» **EXERCISE GOAL**: Report each line of the entries below that has the word "Prop" in it.

» **EXTRACTED DATA**:
────

import Summits.PneNP.PneNP.Theses.OneSlice
import Summits.PneNP.PneNP.Theorems.OneSliceSliceTargetTransfer
import Summits.PneNP.PneNP.Theorems.OneSliceSliceTargetSliceTouch
import Summits.PneNP.PneNP.Theorems.OneSliceSliceTargetFibreMin
import Summits.PneNP.PneNP.Theorems.OneSliceSliceTargetFibreCliqueLower
import Summits.PneNP.PneNP.Theorems.OneSliceSliceTargetFibreCliqueUpper
import Summits.PneNP.PneNP.Theorems.OneSliceSliceTargetQuarter

/-!
# Line `Sketch-ideator3-r1` for crux `SliceTarget` (stmt-PneNP-2832, route PneNP/OneSlice) — skeleton v9 (slim)

Crux (by name): `Summit.PneNP.PneNP.Theses.OneSlice.SliceTarget` = X = `∀ c, X(c)`.
Lead prover-line-stmt-PneNP-2832-c2-0 (continuation c2, 2026-08-16), after leads -0 (v1–v6), -1 (v7) and c1-0 (v8).

v9 is v8 with every inlined / proved layer replaced by the import of the module in which it LANDED: the whole line now lives in
`Summits/PneNP/PneNP/Theorems/OneSliceSliceTarget*.lean` (24 accepted files; the composition is also a tree file,
`OneSliceSliceTargetReduction.lean`, p100099 — not imported here only because the farm snapshot had not built it yet at 13:45Z;
its two proofs are repeated verbatim below). What remains here is exactly the registered open stub and the composition:

* ONE `sorry`: T9 `stub_sliceHardQuarter` (same name and signature as registered by -1 / c1-0) = X(≥2) restricted to circuits in
  the size window `C(n,2) ≤ 4·size + 1`;
* `SliceTarget_of : Registered.stub_sliceHardQuarter → SliceTarget` = the tree theorem `sliceTarget_of_sliceHardQuarter` (same proof)
  (X(0), X(1) by the locality floor `sliceTargetAt_le_one` at `k = 4` — T1 SliceTouch p87365, T2 FibreMin p86862, T3 FibreCliqueLower
  p97074/p97251, T4 FibreCliqueUpper p87716, T6 Transfer p86895; X(≥2) from T9 by the quarter floor `bigBlindFloor` and the window
  reduction `sliceTargetFrom2_of_quarter`, p96336 — B1 Replica p89463, B2 CliqueDensityLower p90570, B3 PairBound p92306);
* `stub_sliceHardQuarter_of_sliceTarget`: conversely X gives T9 (tree theorem `sliceHardQuarter_of_sliceTarget`), so the registered
  stub is EQUIVALENT to the crux (`sliceTarget_iff_sliceHardQuarter`, tree).

Disproof.lean (cdisprove, 07:21Z) honoured: §1 (basis / centrality / accuracy all load-bearing — all used), §2 witness shape
(`k ≥ c+1`, `δ ≤ 1/k!` — T9 leaves `k(c)`, `δ(c)` free), §4 (`sliceTarget_iff_B2_holds`: from exponent `c₀ + 3` on T9 is a
general-circuit statement), §6 `-- Targets` (T3 guards, T7 shape; nothing on T9).
-/

set_option linter.dupNamespace false

namespace Summit.PneNP.PneNP.Cruxes.SliceTarget.Ideator3Line

open Literature.Computability.Complexity Finset Filter Classical
open Summit.PneNP.PneNP.Theses.OneSlice (SliceTarget)
open Summit.PneNP.PneNP.Theorems.ConstantBand.Negative (Edge Central slice errSet)

noncomputable section

/-- **T9 `SliceHardQuarter`** (the crux-let): for every exponent `c ≥ 2` there are `k ≥ 3` and `δ > 0` such that eventually in
`n`, on every central slice `j` of the critical window for `k`-cliques, every `{∧₂,∨₂}`-circuit `C` in the size window
`C(n,2) ≤ 4·C.size + 1` that errs against `CLIQUE_k` on at most `δ·#slice_j` graphs of the slice has more than `n^c` gates.
Equivalent to the crux (`sliceTarget_iff_sliceHardQuarter`). [folklore] -/
def SliceHardQuarter : Prop :=
  ∀ c : ℕ, 2 ≤ c → ∃ k : ℕ, 3 ≤ k ∧ ∃ δ : ℝ, 0 < δ ∧ ∀ᶠ n : ℕ in atTop, ∀ j : ℕ, Central k n j →
    ∀ C : Circuit (Edge n), C.IsOver monotoneBasis → n.choose 2 ≤ 4 * C.size + 1 →
      (#(errSet n k j C) : ℝ) ≤ δ * #(slice n j) → n ^ c < C.size

/-! ## Registered stub (the only open declaration) -/

/-- stub T9 (OPEN, HARDEST — the crux-let): `SliceHardQuarter` expanded. -/
theorem stub_sliceHardQuarter :
    ∀ c : ℕ, 2 ≤ c → ∃ k : ℕ, 3 ≤ k ∧ ∃ δ : ℝ, 0 < δ ∧ ∀ᶠ n : ℕ in atTop, ∀ j : ℕ, Central k n j →
      ∀ C : Circuit (Edge n), C.IsOver monotoneBasis → n.choose 2 ≤ 4 * C.size + 1 →
        (#(errSet n k j C) : ℝ) ≤ δ * #(slice n j) → n ^ c < C.size := by
  sorry

/-! ## Name-keyed alias (the skeleton audit admits a hypothesis of the composition only if its head constant is a registered
obligation or is NAMED like a declared stub) -/
namespace Registered

/-- Alias of `SliceHardQuarter` keyed by the registered stub name (T9, open). -/
abbrev stub_sliceHardQuarter : Prop := SliceHardQuarter

end Registered

/-! ## Composition (real proof: the landed reduction) -/

/-- **The composition** (v9): the open obligation T9 implies the crux, concluded BY NAME — `c ≤ 1` by the landed locality floor
(`sliceTargetAt_le_one`, `k = 4`), `c ≥ 2` by the landed quarter floor + window reduction (`sliceTargetFrom2_of_quarter`); both
packaged in the tree theorem `sliceTarget_of_sliceHardQuarter` (Theorems/OneSliceSliceTargetReduction.lean, p100099). -/
theorem SliceTarget_of (h₉ : Registered.stub_sliceHardQuarter) : SliceTarget := by
  intro c
  by_cases hc : c ≤ 1
  · -- X(0), X(1): the locality floor at `k = 4` (tree: `sliceTargetAt_le_one`)
    obtain ⟨δ, hδ, h⟩ := sliceLB_of_locality hc stub_sliceTouch stub_fibreMin stub_fibreCliqueLower stub_fibreCliqueUpper
    exact ⟨4, by norm_num, δ, hδ, h⟩
  · -- X(≥2): the quarter floor + window reduction fed by T9 (tree: `sliceTargetFrom2_of_quarter`)
    exact sliceTargetFrom2_of_quarter h₉ c (by omega)

/-- Wiring check — the assembled skeleton: the registered stub feeds `SliceTarget_of` as stated. -/
example : SliceTarget :=
  SliceTarget_of stub_sliceHardQuarter

/-- **Sanity (the stub is not stronger than the crux)**: T9 follows from X (tree theorem `sliceHardQuarter_of_sliceTarget`), so
the line loses nothing: the registered residual is EQUIVALENT to the crux. -/
theorem stub_sliceHardQuarter_of_sliceTarget (hX : SliceTarget) : SliceHardQuarter :=
  quarter_of_sliceTargetFrom2 fun c _ => hX c

/-- The equivalence, restated against this file's `SliceHardQuarter` (tree: `sliceTarget_iff_sliceHardQuarter`, p100099). -/
theorem sliceTarget_iff_stub : SliceTarget ↔ SliceHardQuarter :=
  ⟨stub_sliceHardQuarter_of_sliceTarget, fun h₉ => SliceTarget_of h₉⟩

end

end Summit.PneNP.PneNP.Cruxes.SliceTarget.Ideator3Line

────

» **COMPLETED TASK**:
def SliceHardQuarter : Prop :=
abbrev stub_sliceHardQuarter : Prop := SliceHardQuarter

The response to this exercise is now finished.